Stored items
╔══

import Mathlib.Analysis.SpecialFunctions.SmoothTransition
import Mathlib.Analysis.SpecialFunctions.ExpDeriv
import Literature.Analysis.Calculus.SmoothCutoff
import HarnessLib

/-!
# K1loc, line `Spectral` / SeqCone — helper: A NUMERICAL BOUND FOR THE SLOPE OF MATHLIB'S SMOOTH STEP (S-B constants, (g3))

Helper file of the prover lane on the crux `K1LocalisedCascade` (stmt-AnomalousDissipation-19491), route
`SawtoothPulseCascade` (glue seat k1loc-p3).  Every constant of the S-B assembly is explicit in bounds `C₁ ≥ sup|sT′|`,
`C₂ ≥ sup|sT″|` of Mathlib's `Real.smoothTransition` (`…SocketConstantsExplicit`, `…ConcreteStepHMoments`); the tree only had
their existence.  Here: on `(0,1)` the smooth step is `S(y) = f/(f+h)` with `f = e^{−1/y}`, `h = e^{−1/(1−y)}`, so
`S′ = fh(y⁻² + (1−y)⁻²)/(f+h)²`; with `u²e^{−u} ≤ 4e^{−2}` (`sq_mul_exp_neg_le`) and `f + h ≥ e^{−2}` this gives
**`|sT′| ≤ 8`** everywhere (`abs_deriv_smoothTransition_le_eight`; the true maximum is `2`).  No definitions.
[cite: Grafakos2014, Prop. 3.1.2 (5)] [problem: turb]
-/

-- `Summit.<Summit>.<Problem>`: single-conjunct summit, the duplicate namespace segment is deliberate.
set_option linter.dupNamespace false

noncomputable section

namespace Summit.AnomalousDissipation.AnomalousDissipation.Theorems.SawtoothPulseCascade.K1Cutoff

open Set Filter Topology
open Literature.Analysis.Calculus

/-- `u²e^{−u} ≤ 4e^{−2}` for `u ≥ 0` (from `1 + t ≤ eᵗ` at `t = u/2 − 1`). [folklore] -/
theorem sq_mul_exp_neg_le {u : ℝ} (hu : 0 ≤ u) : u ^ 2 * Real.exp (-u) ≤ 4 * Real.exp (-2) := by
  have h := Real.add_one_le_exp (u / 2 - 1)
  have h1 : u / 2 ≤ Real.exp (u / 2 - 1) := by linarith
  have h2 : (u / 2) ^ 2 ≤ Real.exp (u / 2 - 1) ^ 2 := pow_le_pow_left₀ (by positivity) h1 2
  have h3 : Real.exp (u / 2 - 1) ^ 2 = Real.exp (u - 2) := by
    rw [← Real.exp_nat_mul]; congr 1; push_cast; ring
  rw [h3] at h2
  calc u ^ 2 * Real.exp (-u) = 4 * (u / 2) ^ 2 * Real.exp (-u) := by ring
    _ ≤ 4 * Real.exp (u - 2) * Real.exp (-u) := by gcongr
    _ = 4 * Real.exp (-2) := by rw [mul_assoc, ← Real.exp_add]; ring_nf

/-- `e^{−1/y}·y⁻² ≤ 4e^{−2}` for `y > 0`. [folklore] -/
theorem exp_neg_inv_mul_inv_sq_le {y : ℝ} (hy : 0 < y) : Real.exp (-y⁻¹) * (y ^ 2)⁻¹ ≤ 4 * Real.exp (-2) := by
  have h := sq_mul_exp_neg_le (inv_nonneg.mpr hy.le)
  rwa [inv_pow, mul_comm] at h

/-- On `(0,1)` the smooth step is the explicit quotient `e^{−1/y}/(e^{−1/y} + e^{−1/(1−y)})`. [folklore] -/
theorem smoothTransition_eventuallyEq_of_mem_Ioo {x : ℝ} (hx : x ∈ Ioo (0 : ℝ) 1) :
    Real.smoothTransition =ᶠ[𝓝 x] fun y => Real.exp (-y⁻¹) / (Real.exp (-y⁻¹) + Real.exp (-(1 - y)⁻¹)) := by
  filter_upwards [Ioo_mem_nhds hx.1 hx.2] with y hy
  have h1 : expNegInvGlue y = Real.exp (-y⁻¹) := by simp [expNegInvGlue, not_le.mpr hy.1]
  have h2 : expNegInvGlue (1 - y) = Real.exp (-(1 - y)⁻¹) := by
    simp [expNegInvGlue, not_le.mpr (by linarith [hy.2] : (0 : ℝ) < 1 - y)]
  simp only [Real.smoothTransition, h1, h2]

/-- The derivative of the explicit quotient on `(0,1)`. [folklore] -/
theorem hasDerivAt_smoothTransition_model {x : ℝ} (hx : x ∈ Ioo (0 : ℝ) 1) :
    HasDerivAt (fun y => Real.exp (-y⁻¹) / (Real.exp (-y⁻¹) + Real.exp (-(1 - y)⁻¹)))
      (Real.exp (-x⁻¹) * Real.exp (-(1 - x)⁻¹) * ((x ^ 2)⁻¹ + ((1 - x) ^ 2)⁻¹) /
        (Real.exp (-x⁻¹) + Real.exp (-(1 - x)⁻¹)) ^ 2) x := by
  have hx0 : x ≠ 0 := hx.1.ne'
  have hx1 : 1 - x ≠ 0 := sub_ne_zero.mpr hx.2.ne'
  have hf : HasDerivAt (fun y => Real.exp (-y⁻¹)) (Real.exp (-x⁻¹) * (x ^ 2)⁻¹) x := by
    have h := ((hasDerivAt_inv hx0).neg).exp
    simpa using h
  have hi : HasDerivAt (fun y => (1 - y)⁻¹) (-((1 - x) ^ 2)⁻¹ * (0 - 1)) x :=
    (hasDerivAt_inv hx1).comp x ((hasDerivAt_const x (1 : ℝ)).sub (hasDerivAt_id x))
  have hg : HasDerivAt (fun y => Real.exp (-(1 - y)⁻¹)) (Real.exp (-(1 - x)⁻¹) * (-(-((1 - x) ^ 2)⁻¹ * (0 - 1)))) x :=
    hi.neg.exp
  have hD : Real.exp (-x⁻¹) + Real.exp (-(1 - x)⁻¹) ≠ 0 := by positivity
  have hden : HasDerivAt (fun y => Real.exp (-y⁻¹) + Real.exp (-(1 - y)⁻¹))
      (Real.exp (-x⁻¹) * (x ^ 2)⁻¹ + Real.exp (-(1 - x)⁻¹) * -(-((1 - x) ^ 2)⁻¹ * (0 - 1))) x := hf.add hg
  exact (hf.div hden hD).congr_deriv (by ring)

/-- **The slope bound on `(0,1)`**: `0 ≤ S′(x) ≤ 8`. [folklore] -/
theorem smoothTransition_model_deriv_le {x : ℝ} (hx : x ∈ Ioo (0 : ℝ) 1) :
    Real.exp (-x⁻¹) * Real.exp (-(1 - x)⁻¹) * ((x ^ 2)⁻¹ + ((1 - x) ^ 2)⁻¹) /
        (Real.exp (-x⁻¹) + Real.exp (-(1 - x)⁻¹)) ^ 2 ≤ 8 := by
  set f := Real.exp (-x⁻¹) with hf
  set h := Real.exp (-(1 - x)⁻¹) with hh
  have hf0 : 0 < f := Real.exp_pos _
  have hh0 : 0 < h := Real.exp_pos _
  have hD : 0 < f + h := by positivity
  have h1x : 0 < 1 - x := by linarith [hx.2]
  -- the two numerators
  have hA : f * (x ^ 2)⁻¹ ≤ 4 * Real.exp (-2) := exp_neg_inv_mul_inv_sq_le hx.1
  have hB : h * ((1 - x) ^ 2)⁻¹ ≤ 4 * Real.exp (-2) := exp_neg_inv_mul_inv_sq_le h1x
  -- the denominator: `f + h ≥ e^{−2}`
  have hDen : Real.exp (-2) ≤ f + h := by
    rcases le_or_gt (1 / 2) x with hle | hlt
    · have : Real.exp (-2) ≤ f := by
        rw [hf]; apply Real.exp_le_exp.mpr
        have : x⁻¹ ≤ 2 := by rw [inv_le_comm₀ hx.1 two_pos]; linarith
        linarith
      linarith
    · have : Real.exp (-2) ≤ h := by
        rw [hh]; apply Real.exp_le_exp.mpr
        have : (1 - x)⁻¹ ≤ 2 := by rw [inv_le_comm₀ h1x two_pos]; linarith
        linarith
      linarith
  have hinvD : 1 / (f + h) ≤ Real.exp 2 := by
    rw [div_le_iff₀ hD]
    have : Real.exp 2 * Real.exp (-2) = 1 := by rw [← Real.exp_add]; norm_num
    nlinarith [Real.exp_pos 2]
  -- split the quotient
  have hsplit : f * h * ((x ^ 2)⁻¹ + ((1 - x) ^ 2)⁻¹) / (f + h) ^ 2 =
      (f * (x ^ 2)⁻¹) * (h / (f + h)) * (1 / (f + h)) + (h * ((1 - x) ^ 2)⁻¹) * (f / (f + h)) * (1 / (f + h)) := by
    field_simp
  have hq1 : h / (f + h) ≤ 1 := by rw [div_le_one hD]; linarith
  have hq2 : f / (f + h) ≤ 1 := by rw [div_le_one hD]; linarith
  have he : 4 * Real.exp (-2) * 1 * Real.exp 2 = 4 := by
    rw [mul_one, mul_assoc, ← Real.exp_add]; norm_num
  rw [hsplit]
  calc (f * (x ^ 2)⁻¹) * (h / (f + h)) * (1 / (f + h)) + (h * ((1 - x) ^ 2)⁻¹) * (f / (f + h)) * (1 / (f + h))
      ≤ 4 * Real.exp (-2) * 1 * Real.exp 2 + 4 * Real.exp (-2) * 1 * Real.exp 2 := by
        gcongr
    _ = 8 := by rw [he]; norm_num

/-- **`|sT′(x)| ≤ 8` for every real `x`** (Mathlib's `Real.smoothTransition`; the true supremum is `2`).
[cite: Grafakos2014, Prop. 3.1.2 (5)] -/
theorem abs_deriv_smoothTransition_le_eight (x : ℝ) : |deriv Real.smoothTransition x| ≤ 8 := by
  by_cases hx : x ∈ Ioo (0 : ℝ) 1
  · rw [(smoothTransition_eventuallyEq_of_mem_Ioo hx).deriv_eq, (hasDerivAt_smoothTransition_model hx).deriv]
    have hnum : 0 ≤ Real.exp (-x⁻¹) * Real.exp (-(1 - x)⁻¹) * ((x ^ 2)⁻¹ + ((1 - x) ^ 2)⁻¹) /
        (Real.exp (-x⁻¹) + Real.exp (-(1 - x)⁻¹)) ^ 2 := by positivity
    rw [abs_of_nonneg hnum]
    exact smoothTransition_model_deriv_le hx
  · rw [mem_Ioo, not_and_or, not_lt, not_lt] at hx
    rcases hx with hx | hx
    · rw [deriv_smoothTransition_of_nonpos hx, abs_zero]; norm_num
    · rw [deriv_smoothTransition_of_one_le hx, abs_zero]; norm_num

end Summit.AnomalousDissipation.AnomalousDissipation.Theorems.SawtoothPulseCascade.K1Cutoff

╚══
╔══

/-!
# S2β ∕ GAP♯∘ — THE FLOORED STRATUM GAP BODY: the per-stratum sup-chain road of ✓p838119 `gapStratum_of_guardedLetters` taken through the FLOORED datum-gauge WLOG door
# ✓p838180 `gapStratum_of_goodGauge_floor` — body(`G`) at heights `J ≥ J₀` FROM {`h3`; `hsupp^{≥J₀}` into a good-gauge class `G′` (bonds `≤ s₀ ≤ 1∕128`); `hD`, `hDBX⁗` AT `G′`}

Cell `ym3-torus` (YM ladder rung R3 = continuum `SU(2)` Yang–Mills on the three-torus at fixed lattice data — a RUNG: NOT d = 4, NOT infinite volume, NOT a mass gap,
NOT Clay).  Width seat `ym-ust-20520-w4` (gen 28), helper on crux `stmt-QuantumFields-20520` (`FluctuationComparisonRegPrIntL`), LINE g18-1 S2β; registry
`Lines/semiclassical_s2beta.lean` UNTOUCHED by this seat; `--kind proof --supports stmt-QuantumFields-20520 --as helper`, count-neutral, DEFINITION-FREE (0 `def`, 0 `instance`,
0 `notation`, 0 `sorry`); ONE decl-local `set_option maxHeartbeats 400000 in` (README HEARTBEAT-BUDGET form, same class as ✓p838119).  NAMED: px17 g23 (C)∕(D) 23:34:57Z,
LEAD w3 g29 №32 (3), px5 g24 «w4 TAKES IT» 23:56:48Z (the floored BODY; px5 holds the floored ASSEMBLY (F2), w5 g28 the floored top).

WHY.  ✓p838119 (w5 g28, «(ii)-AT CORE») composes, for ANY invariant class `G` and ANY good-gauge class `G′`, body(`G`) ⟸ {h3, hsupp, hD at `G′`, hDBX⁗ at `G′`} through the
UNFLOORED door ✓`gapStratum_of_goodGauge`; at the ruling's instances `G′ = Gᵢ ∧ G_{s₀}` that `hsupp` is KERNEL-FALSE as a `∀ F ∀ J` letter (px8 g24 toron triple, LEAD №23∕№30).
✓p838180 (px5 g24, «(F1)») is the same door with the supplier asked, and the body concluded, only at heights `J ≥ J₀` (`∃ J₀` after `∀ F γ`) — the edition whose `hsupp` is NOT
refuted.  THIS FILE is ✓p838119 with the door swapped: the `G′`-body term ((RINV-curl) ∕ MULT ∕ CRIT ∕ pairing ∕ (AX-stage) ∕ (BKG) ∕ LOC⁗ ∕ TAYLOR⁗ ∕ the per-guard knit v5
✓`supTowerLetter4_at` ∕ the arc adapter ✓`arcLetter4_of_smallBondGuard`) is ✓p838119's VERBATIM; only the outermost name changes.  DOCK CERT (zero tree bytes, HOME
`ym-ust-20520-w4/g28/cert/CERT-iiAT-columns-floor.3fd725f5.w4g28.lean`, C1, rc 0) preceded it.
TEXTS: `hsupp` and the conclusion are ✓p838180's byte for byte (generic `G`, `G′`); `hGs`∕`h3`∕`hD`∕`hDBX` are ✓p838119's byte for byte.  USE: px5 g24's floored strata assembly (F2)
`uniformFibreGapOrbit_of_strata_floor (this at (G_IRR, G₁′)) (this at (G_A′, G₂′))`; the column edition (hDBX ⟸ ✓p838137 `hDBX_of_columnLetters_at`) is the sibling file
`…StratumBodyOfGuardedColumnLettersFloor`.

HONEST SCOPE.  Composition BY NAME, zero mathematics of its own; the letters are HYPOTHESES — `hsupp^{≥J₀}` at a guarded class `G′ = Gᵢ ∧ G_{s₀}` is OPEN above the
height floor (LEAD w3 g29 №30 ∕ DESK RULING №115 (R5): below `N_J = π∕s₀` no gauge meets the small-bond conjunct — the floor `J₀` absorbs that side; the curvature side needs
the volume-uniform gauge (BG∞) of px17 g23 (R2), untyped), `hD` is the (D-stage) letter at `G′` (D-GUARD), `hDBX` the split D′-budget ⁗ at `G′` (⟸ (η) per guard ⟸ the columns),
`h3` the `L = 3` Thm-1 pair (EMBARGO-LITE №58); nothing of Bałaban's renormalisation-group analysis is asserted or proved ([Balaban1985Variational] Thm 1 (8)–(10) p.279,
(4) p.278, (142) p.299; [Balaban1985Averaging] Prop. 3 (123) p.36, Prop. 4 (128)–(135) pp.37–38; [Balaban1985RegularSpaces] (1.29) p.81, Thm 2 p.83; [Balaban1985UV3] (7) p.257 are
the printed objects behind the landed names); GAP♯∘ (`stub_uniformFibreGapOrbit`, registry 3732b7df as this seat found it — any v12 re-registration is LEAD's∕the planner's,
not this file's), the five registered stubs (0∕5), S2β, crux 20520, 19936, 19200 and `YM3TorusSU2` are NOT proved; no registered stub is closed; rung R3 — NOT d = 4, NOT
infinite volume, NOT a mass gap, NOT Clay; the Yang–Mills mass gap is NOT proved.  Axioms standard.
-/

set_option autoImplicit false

╚══

Using the records above, say how many lines include the string "CERT". Only the number is wanted.

2